En 1997, une deuxième caisse est ouverte pour les travailleurs urbains (400 millions de travailleurs) qui introduit une troisième source de financement : les entreprises peuvent désormais, sur la base du volontariat, contribuer au financement des retraites. Presque aucune entreprise ne propose cette option.

En 2014 est créée la troisième caisse pour les travailleurs ruraux (500 millions), et en 2015, la caisse des fonctionnaires est progressivement harmonisée sur la base de la caisse des travailleurs en milieu urbain.

Des disparités géographiques

Dans sa version actuelle, ce système nourrit des discriminations géographiques et des disparités économiques au sein de la classe des travailleurs.
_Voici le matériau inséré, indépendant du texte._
/-- ★★ **THE WEAK GRADIENT AGAINST A VECTOR FIELD.**  For `U` with weak gradient `G` on `Ω` and a vector field `Z : E³ → E³` whose
components are test functions on `Ω`: `∫ (Σ_i ∂_i Z_i) • U = −∫ G_x (Z x) dx` (sum of the three weak-gradient identities).
[cite: Evans2010, §5.2.1] -/
theorem integral_div_smul_eq_neg_integral_weakGrad {F : Type*} [NormedAddCommGroup F] [NormedSpace ℝ F] [CompleteSpace F]
    {Ω : Opens (EuclideanSpace ℝ (Fin 3))} {U : EuclideanSpace ℝ (Fin 3) → F}
    {G : EuclideanSpace ℝ (Fin 3) → EuclideanSpace ℝ (Fin 3) →L[ℝ] F} (hU : HasWeakFDerivOn Ω volume U G)
    {Z : EuclideanSpace ℝ (Fin 3) → EuclideanSpace ℝ (Fin 3)} (hZ : ∀ i : Fin 3, IsTestFunctionOn Ω (fun x => Z x i)) :
    ∫ x, (∑ i : Fin 3, fderiv ℝ (fun x => Z x i) x (EuclideanSpace.single i (1:ℝ))) • U x = -∫ x, G x (Z x) := by
  -- each component identity, as whole-space integrals
  have hw : ∀ i : Fin 3, ∫ x, (fderiv ℝ (fun x => Z x i) x (EuclideanSpace.single i (1:ℝ))) • U x =
      -∫ x, (Z x i) • G x (EuclideanSpace.single i (1:ℝ)) := by
    intro i
    have h := hU.integral_fderiv_smul_eq _ (EuclideanSpace.single i (1:ℝ)) (hZ i)
    rwa [setIntegral_smul_eq_integral ((tsupport_fderiv_apply_subset ℝ _).trans (hZ i).tsupport_subset),
      setIntegral_smul_eq_integral (hZ i).tsupport_subset] at h
  -- integrability of the summands
  have hI : ∀ i : Fin 3, Integrable (fun x => (fderiv ℝ (fun x => Z x i) x (EuclideanSpace.single i (1:ℝ))) • U x) volume := by
    intro i
    exact integrable_smul_of_locallyIntegrableOn hU.locallyIntegrableOn
      (((hZ i).contDiff.continuous_fderiv (by simp)).clm_apply continuous_const)
      ((hZ i).hasCompactSupport.fderiv_apply (𝕜 := ℝ) _)
      ((tsupport_fderiv_apply_subset ℝ _).trans (hZ i).tsupport_subset)
  have hI' : ∀ i : Fin 3, Integrable (fun x => (Z x i) • G x (EuclideanSpace.single i (1:ℝ))) volume := by
    intro i
    exact integrable_smul_of_locallyIntegrableOn
      ((ContinuousLinearMap.apply ℝ F (EuclideanSpace.single i (1:ℝ))).locallyIntegrableOn_comp hU.locallyIntegrableOn_deriv)
      (hZ i).contDiff.continuous (hZ i).hasCompactSupport (hZ i).tsupport_subset
  simp_rw [Finset.sum_smul]
  rw [integral_finsetSum _ (fun i _ => hI i)]
  simp_rw [hw]
  rw [Finset.sum_neg_distrib, ← integral_finsetSum _ (fun i _ => hI' i)]
  congr 1
  refine integral_congr_ae (Filter.Eventually.of_forall fun x => ?_)
  have h := congrArg (G x) (sum_apply_smul_single (Z x))
  rw [map_sum] at h
  simpa only [map_smul] using h

/-! ## §2 Whole-space integrals through the chart -/

/-- **Change of variables for whole-space integrals**: `∫ g = ∫_{(0,∞)×E²} (t²c(y)²) • g (t•σ y)` (the origin is null).
[cite: Evans2010, App. C.2] -/
theorem integral_eq_integral_chart {F : Type*} [NormedAddCommGroup F] [NormedSpace ℝ F]
    (hc : ∀ y, c y = 2 / (1 + ‖y‖ ^ 2)) (hσ : ∀ y, σ y = !₂[c y * y 0, c y * y 1, c y - 1])
    (g : EuclideanSpace ℝ (Fin 3) → F) :
    ∫ x, g x = ∫ q in Ioi (0:ℝ) ×ˢ (univ : Set (EuclideanSpace ℝ (Fin 2))), (q.1 ^ 2 * c q.2 ^ 2) • g (q.1 • σ q.2) := by
  have h0 : ∀ᵐ x ∂(volume : Measure (EuclideanSpace ℝ (Fin 3))), x ∈ {x : EuclideanSpace ℝ (Fin 3) | ‖x‖ ∈ Ioi (0:ℝ)} := by
    have h : ∀ᵐ x ∂(volume : Measure (EuclideanSpace ℝ (Fin 3))), x ∉ ({0} : Set (EuclideanSpace ℝ (Fin 3))) :=
      measure_eq_zero_iff_ae_notMem.1 (measure_singleton 0)
    filter_upwards [h] with x hx
    simpa [mem_setOf_eq, mem_Ioi, norm_pos_iff] using hx
  rw [← setIntegral_norm_mem_eq_integral_chart hc hσ measurableSet_Ioi Subset.rfl g,
    Measure.restrict_eq_self_of_ae_mem h0]

/-! ## §3 The push-forward of `∂_v` and its divergence -/

/-- **Geometry on the cone**: `‖t•σ y‖ + (t•σ y)₂ = t · c y` (`t > 0`). [folklore] -/
theorem norm_add_apply_two_smul_sigma (hc : ∀ y, c y = 2 / (1 + ‖y‖ ^ 2))
    (hσ : ∀ y, σ y = !₂[c y * y 0, c y * y 1, c y - 1]) {t : ℝ} (ht : 0 < t) (y : EuclideanSpace ℝ (Fin 2)) :
    ‖t • σ y‖ + (t • σ y) 2 = t * c y := by
  rw [norm_smul_sigma hc hσ, abs_of_pos ht, hσ y]
  simp [PiLp.smul_apply]
  ring

/-- **Components of a vector-valued test function are test functions.** [cite: Evans2010, §5.2.1] -/
theorem isTestFunctionOn_apply {Ω : Opens (EuclideanSpace ℝ (Fin 3))} {Z : EuclideanSpace ℝ (Fin 3) → EuclideanSpace ℝ (Fin 3)}
    (hZ : IsTestFunctionOn Ω Z) (i : Fin 3) : IsTestFunctionOn Ω (fun x => Z x i) := by
  refine ⟨(contDiff_apply_three i).comp hZ.contDiff, ?_, ?_⟩
  · exact hZ.hasCompactSupport.comp_left (g := fun z : EuclideanSpace ℝ (Fin 3) => z i) rfl
  · refine (closure_mono ?_).trans hZ.tsupport_subset
    intro x hx h0
    exact hx (by simp [h0])

/-- The test-function data for this file's integrands: a product `χ(t) · ψ(y) · h(t,y)` with `χ` supported in `[a,b]`, `ψ`
compactly supported and `h` continuous is integrable on `ℝ × E²` (continuous with compact support). [folklore] -/
theorem integrable_prod_cutoff {χ : ℝ → ℝ} (hχ : Continuous χ) {a b : ℝ} (hχs : tsupport χ ⊆ Icc a b)
    {ψ : EuclideanSpace ℝ (Fin 2) → ℝ} (hψ : Continuous ψ) (hψc : HasCompactSupport ψ)
    {h : ℝ × EuclideanSpace ℝ (Fin 2) → ℝ} (hh : Continuous h) :
    Integrable (fun q : ℝ × EuclideanSpace ℝ (Fin 2) => χ q.1 * (ψ q.2 * h q)) := by
  have hcont : Continuous fun q : ℝ × EuclideanSpace ℝ (Fin 2) => χ q.1 * (ψ q.2 * h q) :=
    (hχ.comp continuous_fst).mul ((hψ.comp continuous_snd).mul hh)
  refine hcont.integrable_of_hasCompactSupport ?_
  refine HasCompactSupport.intro ((isCompact_Icc (a := a) (b := b)).prod hψc.isCompact) fun q hq => ?_
  rw [mem_prod, not_and_or] at hq
  rcases hq with h1 | h2
  · rw [image_eq_zero_of_notMem_tsupport (fun h => h1 (hχs h)), zero_mul]
  · rw [image_eq_zero_of_notMem_tsupport h2, zero_mul, mul_zero]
Alors que la caisse des fonctionnaires propose une retraite à environ 4 900 yuans (environ 620 euros), celle des travailleurs urbains chute à 2 900 yuans (365 euros). Pire encore, la caisse pour les travailleurs ruraux offre une retraite de base à environ 100 yuans (13 euros) !

Ces réformes témoignent d’une politique d’entretien des disparités entre les régions. Alors que dans la région de Guangdong (province limitrophe à Hong-Kong), neuf travailleurs cotisent pour la retraite d’une seule personne, des caisses sont déficitaires dans d’autres. Les travailleurs sont rattachés à la caisse de leur région ou ville de naissance. Cela signifie pour beaucoup de travailleurs migrants l’impossibilité d’élever leurs conditions de vie même en quittant leur ville natale. De même, nombre d’entre eux n’ont pas de cadre de travail formel (plateforme, absence de contrat de travail) et donc sont hors du système. Cotiser les 15 années nécessaires devient vite un défi, d’autant plus que de nombreuses entreprises « oublient » de payer cette taxe.

Pour beaucoup de personnes, le système de retraite actuel déjà ne permet pas d’en vivre. Les seniors doivent continuer à travailler pour compenser leur faible retraite. Le faible âge de départ, que le gouvernement prévoit de reculer progressivement, n’est que l’arbre qui cache la forêt.